What to do ▸ Look through the records and copy each line with the string "swapped" in it.

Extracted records

/-!
# `Balaban1983to89.B8Thm4Concrete` — [Balaban1985RegularSpaces] THEOREM 4 (p. 88) ON THE CONCRETE `ℤᵈ × 𝔸` CARRIERS IN THE EXACT
# QUANTIFIER SHAPE OF THE LEAF (`B8.Thm4Body`): «∃ c₁ > 0, ∀ α₀, α₁ > 0 with α₀ + α₁ ≤ c₁, ∀ U₀, U′U₀ with (1.33), (1.34), (1.66):
# ∃ u restricted with (1.38), (1.62) for U′^{u⁻¹}, and every other such u′ EQUALS u» — modulo Proposition 5 (sockets) and
# [4] Theorem 3.3 (in-edge b9), both entered as hypotheses guarded by their own threshold

statement-level skeleton of published theorems with citation tags; proofs where landed; nothing here is a claim about the
Yang–Mills mass gap

PDF held: `paper:balaban1985-cmp99-regular-spaces-gauge-fixing` (journal page = PDF page + 74); p. 88 (Theorem 4), pp. 94–95.

WHY THIS FILE (cell `pub-ymgap`, seat `pub-ymgap-dag-n05-a` g4, KNIT seat of DAG node N05 = [B8]).  The END of the knit's t4 chain on
the concrete carriers: `B8Thm4SupportLocal` (existence with the gauge transformations carried by Ω₀; uniqueness as an equality),
`B8Thm4Windows` (one threshold for all explicit windows) and `B8Thm4AtLandau138` / `B8Eq138LandauZd` (the Landau equation instantiated)
assembled into ONE sentence with print's quantifier structure — the statement a `GFData` member of the family of record (NODE 00 Stage
3′, B8-PIN-DESIGN-g4 §1) turns into `B8.Thm4Body c₁ B₁′ fam` by unfolding its fields.  The constants are print's: `c⋆ = B₁(α₀ + α₁)`,
`B₁ = 5dLB₀` (Prop. 3), `α₄ = 8B′₀B₁(α₀ + α₁)` ((1.108)); `B₀ > 0` with `2 ≤ 5dLB₀` (p. 89 «B₁ not too small»), `B₀′ > 0`; `cu` = Prop. 5's
uniqueness radius c₃ ((1.109)); `cP` = the threshold below which the socket providers deliver (Prop. 5 and [4] Thm 3.3 for the family).
SOCKETS (hypotheses, each guarded by `α₀ + α₁ ≤ cP` and quantified over the data): `SP5base` / `SP5` (Prop. 5 existence at levels `1` /
`m + 1`, support form), `SP5u` (Prop. 5 uniqueness (1.109) for every restricted datum `u₁`), `SH59` ([4] Thm 3.3 per gauge-fixed field =
in-edge b9).  FAMILY DATA (hypotheses): Ω antitone, constraint families `Λs m` with the classes `Λb`/`hclass`/`hbox` of the (1.42) lemma,
«Bʲ(y) ⊂ Ω_j» (`htower`) and the PARTITION clause «Ω₀ ⊂ ⋃ Bʲ(Λ_j)» (`hpart`).  Per-datum hypotheses (the leaf's `InA`/`InAAx`/`avgClose166`):
(1.33) `InAk … U₀`, (1.34) `InAk … (U′U₀)` + the block axial gauge at every truncation, (1.35) in `avgIter` form on the boxes, (1.66)₀.

WHAT THIS FILE PROVES (kernel, 0 sorry, theorems only): `mulCfg_eq_mul` (bookkeeping), **`thm4Body_concrete`**.

HONEST SCOPE.  An assembly BY NAME; nothing of Propositions 3/5, (1.42), (1.59) is re-proved; the `GFData3` packaging itself (types `Cfg`,
`Pert`, `GT := {u // u = 1 off Ω₀}`, `act`) is the pin's and is NOT done here; (1.37) `C137` is not part of this sentence (it is the (1.42)
lemma's conclusion at the top level, cf. `B8Thm2GaugeFixedKLevel`).  Count-neutral; N05 NOT discharged; nothing continuum / ℝ⁴ / OS /
mass-gap / Clay.  Unit `pub-ymgap-dag-n05-a` (g4), 2026-08-26.
-/

noncomputable section

open NormedSpace

namespace Literature.MathematicalPhysics.QuantumFieldTheory.Balaban1983to89.B8Thm4Concrete

open Complex (I)
open MatrixLog B7Prop1Explicit B7Prop2Explicit B7Prop1Local B7Eq92Concrete
open B7Prop2Explicit (C0 c2')
open B7Prop3Flat (c3)
open B8Ineq132 (covDerivFwd InAk)
open B8Eq119TwistedAxial (Restr129 InAx)
open B8Eq184Proof (gaugeExp cfgExp)
open B8Lemma1NonAbelian (mulCfg)
open B8Eq140Level (SideTouches)
open B8Eq146AExpansion (iEta)
open B7Prop4GeneralLevels (logCovIter linCovIter)
open B8Eq155JBound (Jcur wsup)
open B8ScaledSupNorm (bondNorm msup)
open B8Thm2LogB (blockTop)
open B8Ineq130 (tlo thi)
open B8Eq138LandauZd (IsLandau138W logCfg)
open B8Prop3GaugeFixedKLevel (eq_mgauge_inv_of_mgauge_eq mem_unitaryUnits_of_mgauge_eq logField_spec)
open B8Thm4SupportLocal (thm4_exists_all_levels_supp_landau138 thm4_unique_eq_landau138)
open B8Thm4Windows (thm4_windows thm4_windows_extra)

-- `Site` alone could resolve to the torus sites of `Setup.lean`; re-export the `ℤ^d` sites of `B7Prop1Explicit`.
export B7Prop1Explicit (Site)

variable {d : ℕ}

section Main

variable {𝔸 : Type*} [CStarAlgebra 𝔸] [Nontrivial 𝔸]

omit [Nontrivial 𝔸] in
/-- `U′U₀` in the two spellings of the tree (`B8Lemma1NonAbelian.mulCfg` and the pointwise product). [cite: Balaban1985RegularSpaces, (1.34) p.82] -/
theorem mulCfg_eq_mul (U' U₀ : Site d → Fin d → 𝔸ˣ) : mulCfg U' U₀ = U' * U₀ := rfl
/-! ## Appendix (2026-08-28, cell ls-idea, seat ls-idea-lens-9 `barrier`, card K-L9-1): the CORNER shape of
Theorem 1.1 — both variables incomplete (`1 ≤ M ≤ N`, `q^{1/4} < MN < q^{5/4}`), bound multiplied out — and its
one-line derivation from `kowalskiMichelSawin2017_theorem11`. -/

/-- **Kowalski–Michel–Sawin 2017, Theorem 1.1 — CORNER SHAPE (PROVED from `kowalskiMichelSawin2017_theorem11`)**
(`k = 2`; the hypothesis `M ≤ N q^{1/4}` specialised to `M ≤ N` and the bound multiplied out:
`‖Σ_{m≤M}Σ_{n∈𝒩} α_m β_n Kl₂(cmn;q)‖ ≤ C q^ε ‖α‖₂‖β‖₂ (N^{1/2} + (MN)^{5/16} q^{11/64})` for `q` prime,
`(c,q)=1`, `1 ≤ M ≤ N`, `q^{1/4} < MN < q^{5/4}`, `𝒩 ⊂ [1,q−1]` an interval of length `⌊N⌋`, arbitrary tables).
Both variables incomplete — the shape used by cell ls-idea's `barrier` lens on the «e-corner» of the c = q layer of
U-d (seat ls-idea-lens-9, card K-L9-1, `Sketch_Lens9_KMSCorner.lean` sha16 ff83b288478e009e: hypothesis (H-compl) of
BN-7a violated). Bookkeeping only: `(MN)^{1/2}M^{-1/2} = N^{1/2}`, `(MN)^{1/2}(MN)^{-3/16} = (MN)^{5/16}`.
[cite: KowalskiMichelSawin2017, Theorem 1.1] -/
theorem cornerTypeII_of_theorem11 (h : kowalskiMichelSawin2017_theorem11) :
    ∀ ε : ℝ, 0 < ε → ∃ C : ℝ, 0 < C ∧
        ∀ (q : ℕ) [Fact q.Prime] (c : ℤ), IsCoprime c (q : ℤ) →
        ∀ (M N : ℝ), 1 ≤ M → M ≤ N →
          (q : ℝ) ^ (1 / 4 : ℝ) < M * N → M * N < (q : ℝ) ^ (5 / 4 : ℝ) →
        ∀ (n₀ : ℕ), 1 ≤ n₀ → n₀ + ⌊N⌋₊ ≤ q →
        ∀ (α β : ℕ → ℂ),
          ‖∑ m ∈ Icc 1 ⌊M⌋₊, ∑ n ∈ Ico n₀ (n₀ + ⌊N⌋₊),
              α m * β n * kl₂ q ((c : ZMod q) * (m : ZMod q) * (n : ZMod q))‖ ≤
            C * (q : ℝ) ^ ε * Real.sqrt (∑ m ∈ Icc 1 ⌊M⌋₊, ‖α m‖ ^ 2) *
              Real.sqrt (∑ n ∈ Ico n₀ (n₀ + ⌊N⌋₊), ‖β n‖ ^ 2) *
              (N ^ (1 / 2 : ℝ) + (M * N) ^ (5 / 16 : ℝ) * (q : ℝ) ^ (11 / 64 : ℝ)) := by
  intro ε hε
  obtain ⟨C, hC, hmain⟩ := h ε hε
  refine ⟨C, hC, ?_⟩
  intro q _ c hc M N hM hMN hlo hhi n₀ hn₀ hn α β
  have hq1 : (1 : ℝ) ≤ (q : ℝ) := by exact_mod_cast (Fact.out : q.Prime).one_lt.le
  have hq4 : (1 : ℝ) ≤ (q : ℝ) ^ (1 / 4 : ℝ) := Real.one_le_rpow hq1 (by norm_num)
  have hMpos : 0 < M := by linarith
  have hNpos : 0 < N := by linarith
  have hMNpos : 0 < M * N := mul_pos hMpos hNpos
  have hMN' : M ≤ N * (q : ℝ) ^ (1 / 4 : ℝ) :=
    le_trans hMN (le_mul_of_one_le_right hNpos.le hq4)
  have hb := hmain q c hc M N hM hMN' hlo hhi n₀ hn₀ hn α β
  have e1 : (M * N) ^ (1 / 2 : ℝ) * M ^ (-(1 / 2 : ℝ)) = N ^ (1 / 2 : ℝ) := by
    rw [Real.mul_rpow hMpos.le hNpos.le, Real.rpow_neg hMpos.le, mul_right_comm,
      mul_inv_cancel₀ (by positivity), one_mul]
  have e2 : (M * N) ^ (1 / 2 : ℝ) * ((M * N) ^ (-(3 / 16 : ℝ)) * (q : ℝ) ^ (11 / 64 : ℝ)) =
      (M * N) ^ (5 / 16 : ℝ) * (q : ℝ) ^ (11 / 64 : ℝ) := by
    rw [← mul_assoc, ← Real.rpow_add hMNpos]; norm_num
  have e3 : (M * N) ^ (1 / 2 : ℝ) * (M ^ (-(1 / 2 : ℝ)) + (M * N) ^ (-(3 / 16 : ℝ)) * (q : ℝ) ^ (11 / 64 : ℝ)) =
      N ^ (1 / 2 : ℝ) + (M * N) ^ (5 / 16 : ℝ) * (q : ℝ) ^ (11 / 64 : ℝ) := by
    rw [mul_add, e1, e2]
  calc _ ≤ _ := hb
    _ = C * (q : ℝ) ^ ε * Real.sqrt (∑ m ∈ Icc 1 ⌊M⌋₊, ‖α m‖ ^ 2) *
          Real.sqrt (∑ n ∈ Ico n₀ (n₀ + ⌊N⌋₊), ‖β n‖ ^ 2) *
          ((M * N) ^ (1 / 2 : ℝ) *
            (M ^ (-(1 / 2 : ℝ)) + (M * N) ^ (-(3 / 16 : ℝ)) * (q : ℝ) ^ (11 / 64 : ℝ))) := by ring
    _ = _ := by rw [e3]
import Summits.KontsevichZagierPeriods.KontsevichZagierPeriods.Theorems.RootDecompZetaThreeFrontierWordMatchPreludeP9a

/-! # `RootDecompZetaThreeFrontierWordMatchPreludeP9` — part 2/2 of the mechanical ≤230-line split of `P9src.lean`
(split by the decomp-kz census seat for landing; mathematics unchanged; part 2 continues part 1). -/

set_option linter.dupNamespace false

noncomputable section

namespace Summit.KontsevichZagierPeriods.KontsevichZagierPeriods.Theorems.RootDecompZetaThreeFrontierWordMoves

open Set MeasureTheory Literature.NumberTheory.Transcendental
open Literature.ModelTheory.ExponentialFields (IsSemialgebraic)
open Summit.KontsevichZagierPeriods.RootDecompZetaThreeFrontier

section IBPT1

/-- Auxiliary step `sw3_snoc_zero`. [bookkeeping] -/
theorem sw3_snoc_zero (y : Fin 2 → ℝ) (s : ℝ) : sw3 (Fin.snoc y s) 0 = y 0 := rfl
/-- Auxiliary step `sw3_snoc_one`. [bookkeeping] -/
theorem sw3_snoc_one (y : Fin 2 → ℝ) (s : ℝ) : sw3 (Fin.snoc y s) 1 = s := rfl
/-- Auxiliary step `sw3_snoc_two`. [bookkeeping] -/
theorem sw3_snoc_two (y : Fin 2 → ℝ) (s : ℝ) : sw3 (Fin.snoc y s) 2 = y 1 := rfl

/-- Auxiliary step `hasDerivAt_mid_apply`. [bookkeeping] -/
theorem hasDerivAt_mid_apply (y : Fin 2 → ℝ) (i : Fin 3) (t : ℝ) :
    HasDerivAt (fun s => sw3 (Fin.snoc y s) i)
      (MvPolynomial.aeval (sw3 (Fin.snoc y t)) (MvPolynomial.pderiv 1 (MvPolynomial.X i : MvPolynomial (Fin 3) ℚ))) t := by
  by_cases hi : i = 1
  · subst hi
    rw [MvPolynomial.pderiv_X_self, map_one]
    simp only [sw3_snoc_one]
    exact hasDerivAt_id t
  · rw [MvPolynomial.pderiv_X_of_ne hi, map_zero]
    fin_cases i
    · exact hasDerivAt_const t (y 0)
    · exact absurd rfl hi
    · exact hasDerivAt_const t (y 1)

/-- differentiation of `s ↦ P(y₀, s, y₁)` is evaluation of `∂₁P` -/
theorem hasDerivAt_aeval_mid (y : Fin 2 → ℝ) (t : ℝ) (P : MvPolynomial (Fin 3) ℚ) :
    HasDerivAt (fun s => MvPolynomial.aeval (sw3 (Fin.snoc y s)) P)
      (MvPolynomial.aeval (sw3 (Fin.snoc y t)) (MvPolynomial.pderiv 1 P)) t := by
  induction P using MvPolynomial.induction_on with
  | C a =>
    simp only [MvPolynomial.aeval_C, MvPolynomial.pderiv_C, map_zero]
    exact hasDerivAt_const t _
  | add p q hp hq =>
    simp only [map_add]
    exact hp.add hq
  | mul_X p i hp =>
    have hf : (fun s => MvPolynomial.aeval (sw3 (Fin.snoc y s)) (p * MvPolynomial.X i)) =
        fun s => MvPolynomial.aeval (sw3 (Fin.snoc y s)) p * sw3 (Fin.snoc y s) i :=
      funext fun s => by rw [map_mul, MvPolynomial.aeval_X]
    rw [hf, MvPolynomial.pderiv_mul, map_add, map_mul, map_mul, MvPolynomial.aeval_X]
    exact hp.mul (hasDerivAt_mid_apply y i t)

/-- Auxiliary step `continuous_aeval_mid`. [bookkeeping] -/
theorem continuous_aeval_mid (y : Fin 2 → ℝ) (P : MvPolynomial (Fin 3) ℚ) :
    Continuous (fun s => MvPolynomial.aeval (sw3 (Fin.snoc y s)) P) :=
  continuous_iff_continuousAt.2 fun s => (hasDerivAt_aeval_mid y s P).continuousAt

/-- `P ↦ P(u₀, u₂, u₁)` -/
noncomputable def swP3 (P : MvPolynomial (Fin 3) ℚ) : MvPolynomial (Fin 3) ℚ :=
  MvPolynomial.bind₁ ![MvPolynomial.X 0, MvPolynomial.X 2, MvPolynomial.X 1] P

/-- Auxiliary step `aeval_swP3`. [bookkeeping] -/
theorem aeval_swP3 (P : MvPolynomial (Fin 3) ℚ) (u : Fin 3 → ℝ) :
    MvPolynomial.aeval u (swP3 P) = MvPolynomial.aeval (sw3 u) P := by
  have e : (fun i => MvPolynomial.aeval u ((![MvPolynomial.X 0, MvPolynomial.X 2, MvPolynomial.X 1] :
      Fin 3 → MvPolynomial (Fin 3) ℚ) i)) = sw3 u := by
    funext i
    fin_cases i <;> simp [sw3_zero, sw3_one, sw3_two]
  rw [swP3, MvPolynomial.aeval_bind₁, e]

/-- the t₁-IBP numerator `∂₁P·t₁(1-t₁) + P·(γ₁ t₁ - β₁ (1-t₁))` -/
noncomputable def ibpQ1 (P : MvPolynomial (Fin 3) ℚ) (β₁ γ₁ : ℕ) : MvPolynomial (Fin 3) ℚ :=
  MvPolynomial.pderiv 1 P * (MvPolynomial.X 1 * (MvPolynomial.C 1 - MvPolynomial.X 1)) +
    P * (MvPolynomial.C (γ₁ : ℚ) * MvPolynomial.X 1 - MvPolynomial.C (β₁ : ℚ) * (MvPolynomial.C 1 - MvPolynomial.X 1))

/-- the combined boundary numerator `P(y₀,y₀,y₁)·y₁^{β₁}(1-y₁)^{γ₁} - P(y₀,y₁,y₁)·y₀^{β₁}(1-y₀)^{γ₁} ∈ ℚ[y₀,y₁]` -/
noncomputable def ibpB1 (P : MvPolynomial (Fin 3) ℚ) (β₁ γ₁ : ℕ) : MvPolynomial (Fin 2) ℚ :=
  MvPolynomial.bind₁ ![MvPolynomial.X 0, MvPolynomial.X 0, MvPolynomial.X 1] P * (MvPolynomial.X 1 ^ β₁ * (MvPolynomial.C 1 - MvPolynomial.X 1) ^ γ₁) -
    MvPolynomial.bind₁ ![MvPolynomial.X 0, MvPolynomial.X 1, MvPolynomial.X 1] P * (MvPolynomial.X 0 ^ β₁ * (MvPolynomial.C 1 - MvPolynomial.X 0) ^ γ₁)

/-- the 5-factor class read in swapped coordinates is semialgebraic on the closed band -/
theorem layerF_sw_sa (P : MvPolynomial (Fin 3) ℚ) (β₀ β₁ γ₁ γ₂ α : ℕ) :
    IsSemialgebraicFunOn ℚ bandC3 (fun u => WordLayer.layerF P β₀ β₁ γ₁ γ₂ α (sw3 u)) := by
  refine (isSemialgebraicFunOn_aeval_div_aeval isSemialgebraic_bandC3 (swP3 P)
    (MvPolynomial.X 0 ^ β₀ * MvPolynomial.X 2 ^ β₁ * (MvPolynomial.C 1 - MvPolynomial.X 2) ^ γ₁ *
      (MvPolynomial.C 1 - MvPolynomial.X 1) ^ γ₂ * (MvPolynomial.X 0 - MvPolynomial.X 1) ^ α) fun z hz => ?_).congr
    fun z hz => ?_
  · obtain ⟨h0, h2, h2', h1', hd⟩ := bandC3_facts hz
    simp only [map_mul, map_pow, map_sub, MvPolynomial.aeval_X, map_one]
    exact mul_ne_zero (mul_ne_zero (mul_ne_zero (mul_ne_zero (pow_ne_zero _ h0) (pow_ne_zero _ h2)) (pow_ne_zero _ h2'))
      (pow_ne_zero _ h1')) (pow_ne_zero _ hd)
  · simp only [map_mul, map_pow, map_sub, MvPolynomial.aeval_X, map_one, WordLayer.layerF, aeval_swP3, sw3_zero, sw3_one, sw3_two]

/-- Auxiliary step `layerF_sw_cont`. [bookkeeping] -/
theorem layerF_sw_cont (P : MvPolynomial (Fin 3) ℚ) (β₀ β₁ γ₁ γ₂ α : ℕ) : ∀ y ∈ KZ.openOrderedSimplex 2,
    ContinuousOn (fun s => WordLayer.layerF P β₀ β₁ γ₁ γ₂ α (sw3 (Fin.snoc y s))) (Icc (y 1) (y 0)) := by
  intro y hy
  obtain ⟨h1, h10, h0⟩ := (mem_simplex_two_iff y).1 hy
  show ContinuousOn (fun s => MvPolynomial.aeval (sw3 (Fin.snoc y s)) P /
    (y 0 ^ β₀ * s ^ β₁ * (1 - s) ^ γ₁ * (1 - y 1) ^ γ₂ * (y 0 - y 1) ^ α)) (Icc (y 1) (y 0))
  refine ContinuousOn.div (continuous_aeval_mid y P).continuousOn (by fun_prop) fun s hs => ?_
  have hs1 : y 1 ≤ s := hs.1
  have hs0 : s ≤ y 0 := hs.2
  have hy0 : y 0 ≠ 0 := by linarith
  have hs : s ≠ 0 := by linarith
  have hs' : (1 : ℝ) - s ≠ 0 := by linarith
  have hy1' : (1 : ℝ) - y 1 ≠ 0 := by linarith
  have hd : y 0 - y 1 ≠ 0 := by linarith
  exact mul_ne_zero (mul_ne_zero (mul_ne_zero (mul_ne_zero (pow_ne_zero _ hy0) (pow_ne_zero _ hs)) (pow_ne_zero _ hs'))
    (pow_ne_zero _ hy1')) (pow_ne_zero _ hd)

/-- **∂₁ of a 5-factor class**: `∂₁ (P/den(β₀,β₁,γ₁,γ₂,α)) = ibpQ1(P)/den(β₀,β₁+1,γ₁+1,γ₂,α)` (read in swapped coordinates) -/
theorem layerF_sw_der (P : MvPolynomial (Fin 3) ℚ) (β₀ β₁ γ₁ γ₂ α : ℕ) : ∀ y ∈ KZ.openOrderedSimplex 2, ∀ t ∈ Ioo (y 1) (y 0),
    HasDerivAt (fun s => WordLayer.layerF P β₀ β₁ γ₁ γ₂ α (sw3 (Fin.snoc y s)))
      (WordLayer.layerF (ibpQ1 P β₁ γ₁) β₀ (β₁ + 1) (γ₁ + 1) γ₂ α (sw3 (Fin.snoc y t))) t := by
  intro y hy t ht
  obtain ⟨h1, h10, h0⟩ := (mem_simplex_two_iff y).1 hy
  have ht1 : y 1 < t := ht.1
  have ht0 : t < y 0 := ht.2
  have hy0 : y 0 ≠ 0 := by linarith
  have hs : t ≠ 0 := by linarith
  have hs' : (1 : ℝ) - t ≠ 0 := by linarith
  have hy1' : (1 : ℝ) - y 1 ≠ 0 := by linarith
  have hd : y 0 - y 1 ≠ 0 := by linarith
  have hN := hasDerivAt_aeval_mid y t P
  have hE1 : HasDerivAt (fun s : ℝ => s ^ β₁) ((β₁ : ℝ) * t ^ (β₁ - 1) * 1) t := (hasDerivAt_id t).pow β₁
  have hE2 : HasDerivAt (fun s : ℝ => (1 - s) ^ γ₁) ((γ₁ : ℝ) * (1 - t) ^ (γ₁ - 1) * (-1)) t :=
    ((hasDerivAt_id t).const_sub 1).pow γ₁
  have hDen := (((hE1.const_mul (y 0 ^ β₀)).mul hE2).mul_const ((1 - y 1) ^ γ₂)).mul_const ((y 0 - y 1) ^ α)
  have hne : y 0 ^ β₀ * t ^ β₁ * (1 - t) ^ γ₁ * (1 - y 1) ^ γ₂ * (y 0 - y 1) ^ α ≠ 0 :=
    mul_ne_zero (mul_ne_zero (mul_ne_zero (mul_ne_zero (pow_ne_zero _ hy0) (pow_ne_zero _ hs)) (pow_ne_zero _ hs'))
      (pow_ne_zero _ hy1')) (pow_ne_zero _ hd)
  have h := hN.div hDen hne
  show HasDerivAt (fun s => MvPolynomial.aeval (sw3 (Fin.snoc y s)) P /
    (y 0 ^ β₀ * s ^ β₁ * (1 - s) ^ γ₁ * (1 - y 1) ^ γ₂ * (y 0 - y 1) ^ α)) _ t
  refine h.congr_deriv ?_
  simp only [Pi.mul_apply]
  rw [WordLayer.natCast_mul_pow_pred β₁ t hs, WordLayer.natCast_mul_pow_pred γ₁ (1 - t) hs']
  simp only [WordLayer.layerF, ibpQ1, map_add, map_mul, map_sub, map_natCast, MvPolynomial.aeval_X, map_one,
    sw3_snoc_zero, sw3_snoc_one, sw3_snoc_two]
  field_simp
  ring

end IBPT1
end Summit.KontsevichZagierPeriods.KontsevichZagierPeriods.Theorems.RootDecompZetaThreeFrontierWordMoves
end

Answer to this task ▸
/-- the 5-factor class read in swapped coordinates is semialgebraic on the closed band -/
/-- **∂₁ of a 5-factor class**: `∂₁ (P/den(β₀,β₁,γ₁,γ₂,α)) = ibpQ1(P)/den(β₀,β₁+1,γ₁+1,γ₂,α)` (read in swapped coordinates) -/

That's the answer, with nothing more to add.